> **The data**:
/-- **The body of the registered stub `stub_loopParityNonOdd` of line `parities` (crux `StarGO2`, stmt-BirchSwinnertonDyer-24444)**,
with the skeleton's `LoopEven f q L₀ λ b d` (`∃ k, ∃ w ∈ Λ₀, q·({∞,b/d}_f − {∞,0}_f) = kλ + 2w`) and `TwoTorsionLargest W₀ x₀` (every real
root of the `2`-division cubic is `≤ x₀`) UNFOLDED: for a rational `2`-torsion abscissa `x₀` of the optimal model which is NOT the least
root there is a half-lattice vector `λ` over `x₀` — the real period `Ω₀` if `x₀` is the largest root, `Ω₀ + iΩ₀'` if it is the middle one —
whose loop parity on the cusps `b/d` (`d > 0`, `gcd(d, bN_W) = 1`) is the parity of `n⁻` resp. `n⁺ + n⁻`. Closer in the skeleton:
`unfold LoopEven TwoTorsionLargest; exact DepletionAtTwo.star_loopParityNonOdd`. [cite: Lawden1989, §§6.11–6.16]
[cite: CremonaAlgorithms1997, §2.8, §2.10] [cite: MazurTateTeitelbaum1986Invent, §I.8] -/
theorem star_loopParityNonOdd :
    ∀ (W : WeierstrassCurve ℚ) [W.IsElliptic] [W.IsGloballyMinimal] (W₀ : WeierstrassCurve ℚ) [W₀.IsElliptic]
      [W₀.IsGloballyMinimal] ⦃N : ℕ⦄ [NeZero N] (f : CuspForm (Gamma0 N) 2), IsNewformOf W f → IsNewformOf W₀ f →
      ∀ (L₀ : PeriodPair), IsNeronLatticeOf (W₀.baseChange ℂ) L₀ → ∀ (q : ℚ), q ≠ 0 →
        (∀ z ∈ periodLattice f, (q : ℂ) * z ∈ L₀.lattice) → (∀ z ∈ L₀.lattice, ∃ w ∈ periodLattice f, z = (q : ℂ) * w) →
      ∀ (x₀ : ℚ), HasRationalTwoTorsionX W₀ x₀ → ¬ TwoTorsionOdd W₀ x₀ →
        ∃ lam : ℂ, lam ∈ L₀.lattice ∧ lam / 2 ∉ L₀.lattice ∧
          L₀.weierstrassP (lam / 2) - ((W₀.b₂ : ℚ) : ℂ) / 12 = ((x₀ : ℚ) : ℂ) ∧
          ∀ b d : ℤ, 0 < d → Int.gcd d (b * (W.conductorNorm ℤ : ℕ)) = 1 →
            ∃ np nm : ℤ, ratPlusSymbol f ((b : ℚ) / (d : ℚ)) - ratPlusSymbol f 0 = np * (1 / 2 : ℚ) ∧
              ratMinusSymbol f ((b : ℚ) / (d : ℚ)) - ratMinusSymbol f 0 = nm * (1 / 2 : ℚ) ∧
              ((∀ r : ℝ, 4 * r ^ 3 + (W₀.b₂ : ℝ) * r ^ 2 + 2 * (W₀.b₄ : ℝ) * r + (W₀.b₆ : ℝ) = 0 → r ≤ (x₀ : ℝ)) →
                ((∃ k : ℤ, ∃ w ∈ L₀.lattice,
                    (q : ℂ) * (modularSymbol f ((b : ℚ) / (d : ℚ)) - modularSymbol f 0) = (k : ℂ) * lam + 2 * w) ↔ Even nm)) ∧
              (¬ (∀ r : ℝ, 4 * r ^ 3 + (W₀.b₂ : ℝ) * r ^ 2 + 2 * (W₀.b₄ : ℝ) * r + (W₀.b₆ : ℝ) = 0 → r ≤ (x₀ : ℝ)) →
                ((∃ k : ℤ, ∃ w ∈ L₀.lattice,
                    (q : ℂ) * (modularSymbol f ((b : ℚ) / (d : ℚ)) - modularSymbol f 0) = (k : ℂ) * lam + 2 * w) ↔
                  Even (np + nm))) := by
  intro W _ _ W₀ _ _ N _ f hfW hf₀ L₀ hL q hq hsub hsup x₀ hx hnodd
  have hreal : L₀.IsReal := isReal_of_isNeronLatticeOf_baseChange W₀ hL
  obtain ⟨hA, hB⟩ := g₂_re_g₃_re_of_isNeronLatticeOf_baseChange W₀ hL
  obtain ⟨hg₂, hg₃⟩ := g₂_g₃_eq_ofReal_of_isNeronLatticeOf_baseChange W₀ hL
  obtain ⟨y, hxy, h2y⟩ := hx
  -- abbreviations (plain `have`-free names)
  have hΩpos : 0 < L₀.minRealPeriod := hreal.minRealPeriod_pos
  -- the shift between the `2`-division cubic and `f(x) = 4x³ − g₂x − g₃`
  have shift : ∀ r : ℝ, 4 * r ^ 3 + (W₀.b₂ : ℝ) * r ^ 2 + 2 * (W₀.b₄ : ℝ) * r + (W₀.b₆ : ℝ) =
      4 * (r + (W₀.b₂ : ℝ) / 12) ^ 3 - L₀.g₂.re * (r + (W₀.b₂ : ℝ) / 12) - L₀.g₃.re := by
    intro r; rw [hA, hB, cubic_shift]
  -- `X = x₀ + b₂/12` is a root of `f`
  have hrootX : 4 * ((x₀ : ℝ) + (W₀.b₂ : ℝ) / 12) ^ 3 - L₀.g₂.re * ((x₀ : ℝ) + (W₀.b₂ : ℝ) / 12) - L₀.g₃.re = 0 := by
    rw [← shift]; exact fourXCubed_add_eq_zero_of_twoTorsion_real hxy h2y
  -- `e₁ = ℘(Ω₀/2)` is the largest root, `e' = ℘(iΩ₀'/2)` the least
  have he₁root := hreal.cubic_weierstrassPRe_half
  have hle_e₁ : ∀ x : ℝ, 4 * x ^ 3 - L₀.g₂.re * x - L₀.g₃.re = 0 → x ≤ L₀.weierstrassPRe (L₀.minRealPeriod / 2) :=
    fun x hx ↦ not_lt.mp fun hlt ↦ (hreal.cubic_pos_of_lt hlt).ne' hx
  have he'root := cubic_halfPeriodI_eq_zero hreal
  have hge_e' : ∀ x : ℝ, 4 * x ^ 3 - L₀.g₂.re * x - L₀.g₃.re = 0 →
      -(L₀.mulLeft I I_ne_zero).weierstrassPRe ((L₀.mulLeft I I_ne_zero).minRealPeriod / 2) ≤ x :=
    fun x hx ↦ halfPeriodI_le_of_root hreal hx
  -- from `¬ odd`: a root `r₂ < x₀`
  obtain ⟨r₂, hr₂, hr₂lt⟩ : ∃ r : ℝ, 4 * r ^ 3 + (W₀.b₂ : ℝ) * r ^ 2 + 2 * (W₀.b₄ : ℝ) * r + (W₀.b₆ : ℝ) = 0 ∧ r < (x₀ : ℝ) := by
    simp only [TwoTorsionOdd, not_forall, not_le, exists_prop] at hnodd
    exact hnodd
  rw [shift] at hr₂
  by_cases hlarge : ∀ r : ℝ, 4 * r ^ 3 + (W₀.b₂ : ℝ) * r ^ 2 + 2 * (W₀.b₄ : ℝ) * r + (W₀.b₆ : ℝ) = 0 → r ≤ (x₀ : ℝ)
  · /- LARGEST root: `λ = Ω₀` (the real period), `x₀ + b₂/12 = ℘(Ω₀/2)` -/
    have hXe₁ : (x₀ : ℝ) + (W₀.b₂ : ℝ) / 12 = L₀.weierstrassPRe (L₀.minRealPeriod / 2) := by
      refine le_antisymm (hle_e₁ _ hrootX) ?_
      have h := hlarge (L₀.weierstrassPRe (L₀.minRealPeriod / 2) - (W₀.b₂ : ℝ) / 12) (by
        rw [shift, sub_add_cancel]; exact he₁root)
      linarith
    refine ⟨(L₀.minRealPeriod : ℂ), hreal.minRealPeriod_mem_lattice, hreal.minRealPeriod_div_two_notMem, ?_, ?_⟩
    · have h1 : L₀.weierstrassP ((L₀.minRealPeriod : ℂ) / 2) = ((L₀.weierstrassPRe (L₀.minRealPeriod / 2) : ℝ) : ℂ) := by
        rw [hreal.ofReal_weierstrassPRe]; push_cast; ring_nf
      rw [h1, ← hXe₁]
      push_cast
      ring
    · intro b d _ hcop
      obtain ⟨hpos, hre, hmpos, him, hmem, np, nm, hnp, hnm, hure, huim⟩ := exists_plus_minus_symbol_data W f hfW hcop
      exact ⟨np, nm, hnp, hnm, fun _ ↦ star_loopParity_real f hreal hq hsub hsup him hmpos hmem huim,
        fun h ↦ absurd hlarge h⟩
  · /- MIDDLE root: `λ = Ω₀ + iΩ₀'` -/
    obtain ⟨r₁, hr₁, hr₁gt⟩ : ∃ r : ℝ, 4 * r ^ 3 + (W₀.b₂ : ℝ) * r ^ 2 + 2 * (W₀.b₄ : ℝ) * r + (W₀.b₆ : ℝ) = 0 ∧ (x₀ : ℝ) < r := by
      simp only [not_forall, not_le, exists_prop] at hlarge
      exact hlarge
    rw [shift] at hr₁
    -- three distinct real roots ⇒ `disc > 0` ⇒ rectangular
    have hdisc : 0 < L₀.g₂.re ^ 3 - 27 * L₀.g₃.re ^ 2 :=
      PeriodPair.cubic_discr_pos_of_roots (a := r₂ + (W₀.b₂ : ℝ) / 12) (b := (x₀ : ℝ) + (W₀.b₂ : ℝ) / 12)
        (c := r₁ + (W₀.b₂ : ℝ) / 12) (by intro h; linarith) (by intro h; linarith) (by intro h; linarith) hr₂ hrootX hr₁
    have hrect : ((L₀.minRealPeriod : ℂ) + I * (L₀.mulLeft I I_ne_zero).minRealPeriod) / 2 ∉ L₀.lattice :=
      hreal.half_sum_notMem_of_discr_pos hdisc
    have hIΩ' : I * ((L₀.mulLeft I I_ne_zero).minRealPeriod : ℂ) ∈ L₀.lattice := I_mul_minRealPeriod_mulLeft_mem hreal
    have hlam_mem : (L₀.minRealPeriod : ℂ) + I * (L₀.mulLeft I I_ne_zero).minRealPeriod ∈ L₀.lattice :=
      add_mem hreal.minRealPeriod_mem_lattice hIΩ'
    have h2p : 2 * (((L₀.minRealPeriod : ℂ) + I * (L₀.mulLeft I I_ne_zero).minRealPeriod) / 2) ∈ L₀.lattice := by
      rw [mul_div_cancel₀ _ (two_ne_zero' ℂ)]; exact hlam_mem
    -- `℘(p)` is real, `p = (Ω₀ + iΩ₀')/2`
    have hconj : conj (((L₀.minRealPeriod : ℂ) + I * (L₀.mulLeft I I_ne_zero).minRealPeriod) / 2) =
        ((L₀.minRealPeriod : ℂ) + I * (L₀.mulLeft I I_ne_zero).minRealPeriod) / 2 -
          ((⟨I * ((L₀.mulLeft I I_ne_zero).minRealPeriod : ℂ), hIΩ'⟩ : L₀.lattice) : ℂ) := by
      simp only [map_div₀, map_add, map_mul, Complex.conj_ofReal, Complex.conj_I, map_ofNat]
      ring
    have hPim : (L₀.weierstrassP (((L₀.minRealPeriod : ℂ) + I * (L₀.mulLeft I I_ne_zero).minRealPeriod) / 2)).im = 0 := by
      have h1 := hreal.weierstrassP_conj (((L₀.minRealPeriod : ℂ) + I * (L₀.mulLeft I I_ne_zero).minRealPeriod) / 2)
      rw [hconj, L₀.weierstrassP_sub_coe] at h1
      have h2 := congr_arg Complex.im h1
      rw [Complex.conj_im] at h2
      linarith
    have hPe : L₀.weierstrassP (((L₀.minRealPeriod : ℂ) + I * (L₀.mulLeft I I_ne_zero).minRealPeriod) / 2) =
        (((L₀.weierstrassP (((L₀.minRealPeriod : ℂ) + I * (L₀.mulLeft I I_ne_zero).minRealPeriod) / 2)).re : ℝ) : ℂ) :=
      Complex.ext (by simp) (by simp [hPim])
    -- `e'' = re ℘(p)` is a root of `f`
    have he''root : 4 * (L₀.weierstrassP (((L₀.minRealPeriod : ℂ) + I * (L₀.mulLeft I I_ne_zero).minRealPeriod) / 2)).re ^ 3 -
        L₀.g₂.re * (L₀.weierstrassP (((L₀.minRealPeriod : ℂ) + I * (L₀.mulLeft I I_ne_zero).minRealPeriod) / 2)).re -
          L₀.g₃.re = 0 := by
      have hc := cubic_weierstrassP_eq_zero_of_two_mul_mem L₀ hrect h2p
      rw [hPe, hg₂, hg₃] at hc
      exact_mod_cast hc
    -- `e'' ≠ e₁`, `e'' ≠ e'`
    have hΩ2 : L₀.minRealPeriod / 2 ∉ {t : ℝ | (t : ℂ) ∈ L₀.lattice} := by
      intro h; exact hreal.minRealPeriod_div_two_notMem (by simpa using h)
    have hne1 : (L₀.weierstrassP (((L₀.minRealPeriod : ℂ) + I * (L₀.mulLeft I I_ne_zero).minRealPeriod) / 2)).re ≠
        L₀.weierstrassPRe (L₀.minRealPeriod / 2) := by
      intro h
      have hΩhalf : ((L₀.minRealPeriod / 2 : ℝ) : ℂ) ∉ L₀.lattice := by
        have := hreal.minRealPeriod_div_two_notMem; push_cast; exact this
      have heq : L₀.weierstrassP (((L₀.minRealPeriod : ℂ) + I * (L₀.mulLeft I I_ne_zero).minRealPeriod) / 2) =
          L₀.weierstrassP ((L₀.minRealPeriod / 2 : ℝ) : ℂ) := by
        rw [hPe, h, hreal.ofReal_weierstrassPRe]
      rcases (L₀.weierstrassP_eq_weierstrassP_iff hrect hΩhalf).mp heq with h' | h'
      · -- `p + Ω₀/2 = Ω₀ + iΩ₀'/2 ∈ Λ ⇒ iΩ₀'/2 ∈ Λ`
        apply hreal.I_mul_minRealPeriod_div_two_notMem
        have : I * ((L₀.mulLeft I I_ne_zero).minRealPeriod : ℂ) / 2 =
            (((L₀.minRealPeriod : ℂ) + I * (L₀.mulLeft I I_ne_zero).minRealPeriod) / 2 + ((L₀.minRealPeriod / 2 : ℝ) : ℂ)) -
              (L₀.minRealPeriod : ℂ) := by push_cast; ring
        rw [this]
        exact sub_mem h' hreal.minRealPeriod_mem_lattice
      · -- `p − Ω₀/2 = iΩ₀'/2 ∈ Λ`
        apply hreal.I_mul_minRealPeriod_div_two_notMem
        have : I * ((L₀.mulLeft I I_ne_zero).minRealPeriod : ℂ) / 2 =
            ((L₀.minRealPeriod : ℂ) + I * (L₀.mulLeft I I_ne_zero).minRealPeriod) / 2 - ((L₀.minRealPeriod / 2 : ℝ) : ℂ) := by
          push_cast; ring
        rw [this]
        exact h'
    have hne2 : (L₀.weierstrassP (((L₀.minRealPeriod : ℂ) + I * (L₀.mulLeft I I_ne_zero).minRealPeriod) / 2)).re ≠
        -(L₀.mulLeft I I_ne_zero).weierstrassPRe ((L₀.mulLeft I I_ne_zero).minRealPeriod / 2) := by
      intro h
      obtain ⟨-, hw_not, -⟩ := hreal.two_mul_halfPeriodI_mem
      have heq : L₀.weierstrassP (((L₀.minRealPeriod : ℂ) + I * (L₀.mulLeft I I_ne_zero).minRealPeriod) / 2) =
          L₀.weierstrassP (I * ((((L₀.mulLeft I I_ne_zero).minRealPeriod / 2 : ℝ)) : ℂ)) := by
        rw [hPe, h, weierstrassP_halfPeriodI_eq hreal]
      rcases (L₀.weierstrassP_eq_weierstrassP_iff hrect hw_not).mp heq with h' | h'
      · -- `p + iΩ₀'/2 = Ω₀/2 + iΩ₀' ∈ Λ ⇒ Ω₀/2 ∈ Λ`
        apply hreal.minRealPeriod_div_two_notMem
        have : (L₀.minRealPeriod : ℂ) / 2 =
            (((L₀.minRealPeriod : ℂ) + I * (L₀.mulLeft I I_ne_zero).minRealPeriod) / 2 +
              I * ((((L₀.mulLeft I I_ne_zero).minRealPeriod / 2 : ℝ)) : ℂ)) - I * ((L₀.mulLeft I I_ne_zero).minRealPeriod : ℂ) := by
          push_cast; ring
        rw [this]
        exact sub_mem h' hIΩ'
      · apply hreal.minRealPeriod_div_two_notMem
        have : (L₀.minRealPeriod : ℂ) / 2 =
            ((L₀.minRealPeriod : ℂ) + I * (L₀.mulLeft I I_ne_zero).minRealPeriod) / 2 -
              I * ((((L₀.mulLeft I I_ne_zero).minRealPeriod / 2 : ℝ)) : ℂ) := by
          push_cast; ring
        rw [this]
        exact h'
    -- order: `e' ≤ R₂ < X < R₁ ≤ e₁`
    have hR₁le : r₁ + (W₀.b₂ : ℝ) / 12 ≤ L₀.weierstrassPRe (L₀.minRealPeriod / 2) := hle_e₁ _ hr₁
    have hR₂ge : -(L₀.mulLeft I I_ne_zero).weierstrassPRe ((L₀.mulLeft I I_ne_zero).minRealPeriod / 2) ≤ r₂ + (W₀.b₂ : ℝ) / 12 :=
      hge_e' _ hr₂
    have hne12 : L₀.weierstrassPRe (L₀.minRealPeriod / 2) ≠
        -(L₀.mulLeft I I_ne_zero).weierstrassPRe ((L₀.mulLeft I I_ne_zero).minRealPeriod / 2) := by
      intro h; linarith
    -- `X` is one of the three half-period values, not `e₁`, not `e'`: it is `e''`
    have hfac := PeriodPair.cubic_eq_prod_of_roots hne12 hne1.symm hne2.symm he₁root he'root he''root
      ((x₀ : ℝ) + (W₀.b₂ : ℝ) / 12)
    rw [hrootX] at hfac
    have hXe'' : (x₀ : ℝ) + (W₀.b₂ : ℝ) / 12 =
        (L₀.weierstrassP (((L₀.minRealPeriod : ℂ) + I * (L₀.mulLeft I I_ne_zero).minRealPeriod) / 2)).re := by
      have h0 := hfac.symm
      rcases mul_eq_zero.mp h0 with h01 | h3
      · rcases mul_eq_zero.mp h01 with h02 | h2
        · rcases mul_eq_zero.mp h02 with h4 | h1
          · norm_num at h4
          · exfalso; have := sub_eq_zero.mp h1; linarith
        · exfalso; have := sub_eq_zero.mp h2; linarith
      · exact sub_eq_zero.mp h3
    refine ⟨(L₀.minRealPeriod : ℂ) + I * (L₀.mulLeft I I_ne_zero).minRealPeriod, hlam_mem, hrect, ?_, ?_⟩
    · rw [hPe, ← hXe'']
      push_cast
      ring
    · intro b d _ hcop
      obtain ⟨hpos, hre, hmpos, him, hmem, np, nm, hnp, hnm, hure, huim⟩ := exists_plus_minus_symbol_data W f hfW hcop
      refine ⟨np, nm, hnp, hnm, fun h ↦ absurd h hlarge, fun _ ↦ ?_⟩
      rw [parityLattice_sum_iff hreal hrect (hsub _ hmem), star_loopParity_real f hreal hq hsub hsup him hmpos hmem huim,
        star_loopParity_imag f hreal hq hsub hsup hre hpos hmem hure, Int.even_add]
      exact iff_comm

> **Work order**:
Nothing past the line containing "with the skeleton's" should be restated; transcribe the material exactly from its first line through that line.

> **Solution**:
/-- **The body of the registered stub `stub_loopParityNonOdd` of line `parities` (crux `StarGO2`, stmt-BirchSwinnertonDyer-24444)**,
with the skeleton's `LoopEven f q L₀ λ b d` (`∃ k, ∃ w ∈ Λ₀, q·({∞,b/d}_f − {∞,0}_f) = kλ + 2w`) and `TwoTorsionLargest W₀ x₀` (every real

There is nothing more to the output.